The following examples demonstrate how to use the ``high5py`` module to interact with HDF5 files quickly and easily.

## Setup

To set up for the tutorial, we first we import all the necessary modules:

In [None]:
import glob
import os
import numpy as np
import high5py as hi5

Then we remove any test files that may have been generated by a previous run of the tutorial:

In [None]:
for filepath in glob.glob('test*.h5'):
    os.remove(filepath)
for filepath in glob.glob('test*.npz'):
    os.remove(filepath)

Finally, we create some data that we will later save to disk:

In [None]:
x = np.random.random((10, 20))
y = 2. * x.T
z = x ** 2.

## Saving data

We can save data using the `save_dataset` function, which **overwrites the file by default** (to avoid this, see the section below on appending data):

In [None]:
hi5.save_dataset('test.h5', x)

Using the syntax above, the data is saved to the file "test.h5" with the default dataset name "data."
We can check this using the `info` function:

In [None]:
hi5.info('test.h5')

We see that as expected, the file ``test.h5`` contains a single dataset called "data."
To save the dataset with a custom name, we use the ``name`` parameter:

In [None]:
hi5.save_dataset('test.h5', x, name='x')
hi5.info('test.h5')

Now the dataset is called "x."

## Appending data (safe saving)

By default, `save_dataset` overwrites files.
To add a dataset to the file, we use `append_dataset`, which is equivalent to calling `save_dataset` with ``overwrite=False``:

In [None]:
hi5.append_dataset('test.h5', y, name='y')
hi5.info('test.h5')

Note that we can use `append_dataset` to save a new file as well:

In [None]:
hi5.append_dataset('test2.h5', y, name='y')
hi5.info('test2.h5')

However, if we attempt to append a dataset "y" to a file that already contains a dataset with that name, we will get an error:

In [None]:
try:
    hi5.append_dataset('test2.h5', y, name='y')
except RuntimeError as err:
    print('RuntimeError: {}'.format(err))

As such, users who wish to avoid overwriting files and/or datasets can use `append_dataset` as a safer alternative to `save_dataset`.

## Replacing data

It is sometimes desirable to overwrite a single dataset without overwriting the entire file. 
This can be done using `replace_dataset`, which deletes the existing dataset and replaces it with the specified one.
Here we will replace the dataset "x" with a scalar value of 0.:

In [None]:
hi5.replace_dataset('test.h5', 0., name='x')
hi5.info('test.h5', name='x')

Now we will replace it with its original values:

In [None]:
hi5.replace_dataset('test.h5', x, name='x')
hi5.info('test.h5', name='x')

## Saving data with descriptions

Since one of the advantages of HDF5 is that it is a self-describing file format, ``high5py`` provides an easy way to add descriptions when saving datasets.
To do so, simply use the ``description`` parameter (available for both `save_dataset` and `append_dataset`):

In [None]:
hi5.save_dataset('test.h5', x, name='x', description='x data')
hi5.append_dataset('test.h5', x, name='y', description='y data')

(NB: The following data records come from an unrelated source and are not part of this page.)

import Mathlib
import Summits.KontsevichZagierPeriods.Zeta5Search.WedgeDictionaryDescent22Weak
import HarnessLib

/-!
# Bailey's `₇F₆` involution from the reflection symmetry of Zudilin's triple integral (cell `pub-zeta5`, seat ct-1 g25)

HONEST FRAMING: systematic search; no irrationality claim unless certified.  Identities between SPECIAL FUNCTIONS (very-well-poised
hypergeometric series and Sorokin-type Euler integrals); nothing arithmetic, nothing about `ζ(3)` or `ζ(5)`; records in print unmoved.

OUR work (Summit side).  Two of the three analytic Literature facts behind the cell's `ζ(3)`-descent files
(`WedgeDictionaryDescent22*`: `Zudilin2002.vwp_eq_integral_of_pos`, `Zudilin2004.baileyTransform`) are NOT independent:

1. **Reflection symmetry of `J₃` (PROVED, unconditional).**  The measure-preserving involution `(x₂, x₃) ↦ (1 − x₃, 1 − x₂)` of the
   cube `[0,1]³` fixes Zudilin's kernel `Q₃ = 1 − x₁(1 − x₂(1 − x₃))` [Zudilin2002VWPIntegrals, (2)–(3)] and exchanges the Euler factors
   of the last two variables, so for ALL real parameters
   `J₃(a₀; a₁, b₃−a₃, b₂−a₂ | b₁, b₃, b₂) = J₃(a₀; a₁, a₂, a₃ | b₁, b₂, b₃)` (`sorokinIntegral_three_reflect`; the `k = 3` case of the
   remark "the change of variables `(x_{k−1},x_k) ↦ (1−x_k,1−x_{k−1})` produces an additional transformation" of the source, and the
   `k = 3` twin of the tree's `Families.Sorokin.sorokinIntegral_sigma` for `k = 5`).  In Brown–Zudilin's generalised Beukers
   integral (23) this is the symmetry `y₁ ↔ y₂`: `J₃(p₀,p₂,p₁,p₃;q₂,q₁,q₃) = J₃(p₀,p₁,p₂,p₃;q₁,q₂,q₃)` (`J3_swap12`).
2. **Bailey's transformation is that reflection read through Zudilin's `k = 3` identity (PROVED implication, CONDITIONAL
   conclusion):** `baileyTransformClosed_of_vwp_eq_integral : vwp_eq_integral_of_pos → baileyTransformClosed` (the closed cone (2.2),
   `WeakAdmissible`; Zudilin's positive-parameter statement covers it, `vwpDual_five_eq_J_weak`) and hence
   `baileyTransform_of_vwp_eq_integral : vwp_eq_integral_of_pos → baileyTransform`.  For weakly admissible `B`, with
   `P = B∘(1 3)` and `S = 𝔱(B)∘(1 3)∘(4 5)`, Zudilin's right-hand sides at `P` and `S` (gen-1 g10's coordinate form `vwpDual_five_eq_J`)
   are reflections of each other, so `λ(P)F̃₅(P) = λ(S)F̃₅(S)`; the factorial multisets `λ·Π` at `P` and `S` coincide
   (`{c₁₂, c₂₃, c₁₄, c₄₅, B₁, B₂, B₄, 2B₀−ΣB}`), and `F̃₅`, `Π` are `S₅`-symmetric (`vwpDual_comp_swap`, `piNorm_comp_swap`).
   CONSEQUENCE for the cell's bookkeeping: the named facts `Zudilin2004.baileyTransformClosed` and `Zudilin2004.baileyTransform` are
   implied by `Zudilin2002.vwp_eq_integral_of_pos` (indeed by its `k = 3` instance alone); nothing is discharged unconditionally here
   beyond item 1.

No `def`, no notation: the involution `ρ₃ : (x₁, x₂, x₃) ↦ (x₁, 1 − x₃, 1 − x₂)` is written out as a lambda at each use.
-/

noncomputable section

open MeasureTheory Set Finset

namespace Summit.KontsevichZagierPeriods.Zeta5Search.BaileyFromSorokinReflection

open Literature.NumberTheory.Irrationality.Zudilin2002 (sorokinIntegral sorokinIntegrand nestedQ vwp_eq_integral_of_pos)
open Literature.NumberTheory.Irrationality.Zudilin2004 (Admissible WeakAdmissible cParams piNorm tau baileyTransform
  baileyTransformClosed baileyTransform_of_closed vwpDual_comp_swap piNorm_comp_swap weakAdmissible_tau)
open Literature.NumberTheory.Irrationality.BrownZudilin2022 (vwpDual hOfB J3)
open Summit.KontsevichZagierPeriods.Zeta5Search.WedgeDictionary (facQ lamOf sorokinIntegral_congr3 vwpDual_five_eq_J_weak)

/-! ## 1. The reflection `(x₂, x₃) ↦ (1 − x₃, 1 − x₂)` of `ℝ³` (0-based coordinates `1, 2`) -/

/-- `ρ₃` on the coordinates. [folklore] -/
theorem refl_apply (x : Fin 3 → ℝ) :
    (![x 0, 1 - x 2, 1 - x 1] : Fin 3 → ℝ) 0 = x 0 ∧ (![x 0, 1 - x 2, 1 - x 1] : Fin 3 → ℝ) 1 = 1 - x 2 ∧
      (![x 0, 1 - x 2, 1 - x 1] : Fin 3 → ℝ) 2 = 1 - x 1 := by
  simp

/-- `ρ₃` is an involution. [folklore] -/
theorem refl_refl (x : Fin 3 → ℝ) : (fun x : Fin 3 → ℝ => (![x 0, 1 - x 2, 1 - x 1] : Fin 3 → ℝ)) ((fun x : Fin 3 → ℝ => (![x 0, 1 - x 2, 1 - x 1] : Fin 3 → ℝ)) x) = x := by
  ext i
  fin_cases i <;> simp

/-- `ρ₃` is measurable. [folklore] -/
theorem measurable_refl : Measurable (fun x : Fin 3 → ℝ => (![x 0, 1 - x 2, 1 - x 1] : Fin 3 → ℝ)) := by
  refine measurable_pi_lambda _ fun i => ?_
  fin_cases i <;> simp <;> fun_prop

/-- `ρ₃` is a measurable embedding (it is a measurable involution). [folklore] -/
theorem measurableEmbedding_refl : MeasurableEmbedding (fun x : Fin 3 → ℝ => (![x 0, 1 - x 2, 1 - x 1] : Fin 3 → ℝ)) :=
  (⟨⟨(fun x : Fin 3 → ℝ => (![x 0, 1 - x 2, 1 - x 1] : Fin 3 → ℝ)), (fun x : Fin 3 → ℝ => (![x 0, 1 - x 2, 1 - x 1] : Fin 3 → ℝ)), refl_refl, refl_refl⟩,
    measurable_refl, measurable_refl⟩ : (Fin 3 → ℝ) ≃ᵐ (Fin 3 → ℝ)).measurableEmbedding

/-- `ρ₃` preserves Lebesgue measure on `ℝ³` (a swap of two coordinates followed by two reflections `t ↦ 1 − t`). [folklore] -/
theorem measurePreserving_refl : MeasurePreserving (fun x : Fin 3 → ℝ => (![x 0, 1 - x 2, 1 - x 1] : Fin 3 → ℝ)) volume volume := by
  set s : Fin 3 ≃ Fin 3 := Equiv.swap 1 2 with hs
  have hS := volume_measurePreserving_piCongrLeft (fun _ : Fin 3 => ℝ) s
  have hT : ∀ (w : Fin 3 → ℝ) (k : Fin 3), MeasurableEquiv.piCongrLeft (fun _ : Fin 3 => ℝ) s w k = w (s k) := by
    intro w k
    have := MeasurableEquiv.piCongrLeft_apply_apply (β := fun _ : Fin 3 => ℝ) s w (s k)
    have hss : s (s k) = k := by simp [hs, Equiv.swap_apply_self]
    rw [hss] at this
    exact this
  have hf : ∀ i : Fin 3, MeasurePreserving (fun t : ℝ => if i = 1 ∨ i = 2 then 1 - t else t) volume volume := by
    intro i
    by_cases h : i = 1 ∨ i = 2
    · simp only [h, if_true]
      exact Measure.measurePreserving_sub_left volume 1
    · simp only [h, if_false]
      exact MeasurePreserving.id volume
  have hP := volume_preserving_pi hf
  have hfun : (fun x : Fin 3 → ℝ => (![x 0, 1 - x 2, 1 - x 1] : Fin 3 → ℝ)) =
      (fun (x : Fin 3 → ℝ) (i : Fin 3) => if i = 1 ∨ i = 2 then 1 - x i else x i) ∘
      (MeasurableEquiv.piCongrLeft (fun _ : Fin 3 => ℝ) s) := by
    funext x
    funext i
    simp only [Function.comp_apply, hT]
    fin_cases i <;> simp [hs, Equiv.swap_apply_of_ne_of_ne]
  rw [hfun]
  exact hP.comp hS

/-- The cube `[0,1]³` is invariant under `ρ₃`. [folklore] -/
theorem refl_preimage_cube :
    (fun x : Fin 3 → ℝ => (![x 0, 1 - x 2, 1 - x 1] : Fin 3 → ℝ)) ⁻¹' (Set.pi Set.univ fun _ : Fin 3 => Icc (0 : ℝ) 1) =
      Set.pi Set.univ fun _ => Icc (0 : ℝ) 1 := by
  ext x
  simp only [Set.mem_preimage, Set.mem_univ_pi, Set.mem_Icc]
  constructor
  · intro h i
    fin_cases i
    · show 0 ≤ x 0 ∧ x 0 ≤ 1
      simpa using h 0
    · show 0 ≤ x 1 ∧ x 1 ≤ 1
      have := h 2
      simp at this
      constructor <;> linarith [this.1, this.2]
    · show 0 ≤ x 2 ∧ x 2 ≤ 1
      have := h 1
      simp at this
      constructor <;> linarith [this.1, this.2]
  · intro h i
    fin_cases i
    · show 0 ≤ (![x 0, 1 - x 2, 1 - x 1] : Fin 3 → ℝ) 0 ∧ (![x 0, 1 - x 2, 1 - x 1] : Fin 3 → ℝ) 0 ≤ 1
      simpa using h 0
    · show 0 ≤ (![x 0, 1 - x 2, 1 - x 1] : Fin 3 → ℝ) 1 ∧ (![x 0, 1 - x 2, 1 - x 1] : Fin 3 → ℝ) 1 ≤ 1
      have := h 2
      simp
      constructor <;> linarith [this.1, this.2]
    · show 0 ≤ (![x 0, 1 - x 2, 1 - x 1] : Fin 3 → ℝ) 2 ∧ (![x 0, 1 - x 2, 1 - x 1] : Fin 3 → ℝ) 2 ≤ 1
      have := h 1
      simp
      constructor <;> linarith [this.1, this.2]

/-! ## 2. The reflection symmetry of `J₃` -/

/-- The kernel `Q₃` is `ρ₃`-invariant and the Euler factors of `x₂, x₃` are exchanged with the reflected parameters: the integrand of
`(a₀; a₁, b₃−a₃, b₂−a₂ | b₁, b₃, b₂)` at `ρ₃ x` is the integrand of `(a₀; a | b)` at `x`, for every `x ∈ ℝ³` (0-based parameter rows).
[cite: Zudilin2002VWPIntegrals, eq. (2)–(3) and the remark on `(x_{k−1},x_k) ↦ (1−x_k,1−x_{k−1})`] -/
theorem sorokinIntegrand_refl (a₀ : ℝ) (a b : ℕ → ℝ) (x : Fin 3 → ℝ) :
    sorokinIntegrand 3 a₀ (fun j => if j = 1 then b 2 - a 2 else if j = 2 then b 1 - a 1 else a j)
        (fun j => if j = 1 then b 2 else if j = 2 then b 1 else b j) (![x 0, 1 - x 2, 1 - x 1] : Fin 3 → ℝ) =
      sorokinIntegrand 3 a₀ a b x := by
  simp [sorokinIntegrand, Fin.prod_univ_three, List.ofFn_succ, nestedQ]
  ring_nf

/-- **Reflection symmetry of Zudilin's triple integral** (all real parameters, no convergence hypothesis — both sides are the same
Bochner integral after a measure-preserving involution of the cube):
`J₃(a₀; a₁, b₃−a₃, b₂−a₂ | b₁, b₃, b₂) = J₃(a₀; a₁, a₂, a₃ | b₁, b₂, b₃)` (0-based rows: slots `1, 2` reflected).
[cite: Zudilin2002VWPIntegrals, eq. (2)–(3) and the remark on `(x_{k−1},x_k) ↦ (1−x_k,1−x_{k−1})`] -/
theorem sorokinIntegral_three_reflect (a₀ : ℝ) (a b : ℕ → ℝ) :
    sorokinIntegral 3 a₀ (fun j => if j = 1 then b 2 - a 2 else if j = 2 then b 1 - a 1 else a j)
        (fun j => if j = 1 then b 2 else if j = 2 then b 1 else b j) =
      sorokinIntegral 3 a₀ a b := by
  unfold Literature.NumberTheory.Irrationality.Zudilin2002.sorokinIntegral
  have key := measurePreserving_refl.setIntegral_preimage_emb measurableEmbedding_refl
    (sorokinIntegrand 3 a₀ (fun j => if j = 1 then b 2 - a 2 else if j = 2 then b 1 - a 1 else a j)
      (fun j => if j = 1 then b 2 else if j = 2 then b 1 else b j)) (Set.pi Set.univ fun _ : Fin 3 => Icc (0 : ℝ) 1)
  rw [refl_preimage_cube] at key
  rw [← key]
  congr 1
  ext x
  exact sorokinIntegrand_refl a₀ a b x

/-- **The symmetry `y₁ ↔ y₂` of Brown–Zudilin's generalised Beukers integral (23)**, as typed through `J₃`:
`J₃(p₀, p₂, p₁, p₃; q₂, q₁, q₃) = J₃(p₀, p₁, p₂, p₃; q₁, q₂, q₃)` for all integer parameters.
[cite: BrownZudilin2022, Sect. 6, eq. (23)] -/
theorem J3_swap12 (p₀ p₁ p₂ p₃ q₁ q₂ q₃ : ℤ) : J3 p₀ p₂ p₁ p₃ q₂ q₁ q₃ = J3 p₀ p₁ p₂ p₃ q₁ q₂ q₃ := by
  unfold Literature.NumberTheory.Irrationality.BrownZudilin2022.J3
  rw [← sorokinIntegral_three_reflect ((p₀ : ℝ) + 1)
    (fun i => if i = 0 then (p₃ : ℝ) + 1 else if i = 1 then (p₁ : ℝ) + 1 else (q₂ : ℝ) + 1)
    (fun i => if i = 0 then (p₃ : ℝ) + q₃ + 2 else if i = 1 then (p₁ : ℝ) + q₁ + 2 else (p₂ : ℝ) + q₂ + 2)]
  refine sorokinIntegral_congr3 rfl ?_ ?_
  · intro i hi
    interval_cases i <;> simp <;> ring
  · intro i hi
    interval_cases i <;> simp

We can check the value of the dataset descriptions by using the `info` function with the appropriate ``name`` value:

In [None]:
hi5.info('test.h5', name='x')
print()
hi5.info('test.h5', name='y')

## Saving data in groups

We can also save data in groups by using the ``name`` parameter:

In [None]:
hi5.append_dataset('test.h5', x, name='xy_group/x')
hi5.append_dataset('test.h5', y, name='xy_group/y')

Now we see that ``test.h5`` contains two datasets ("x" and "y") and a group ("xy_group") at the root level:

In [None]:
hi5.info('test.h5')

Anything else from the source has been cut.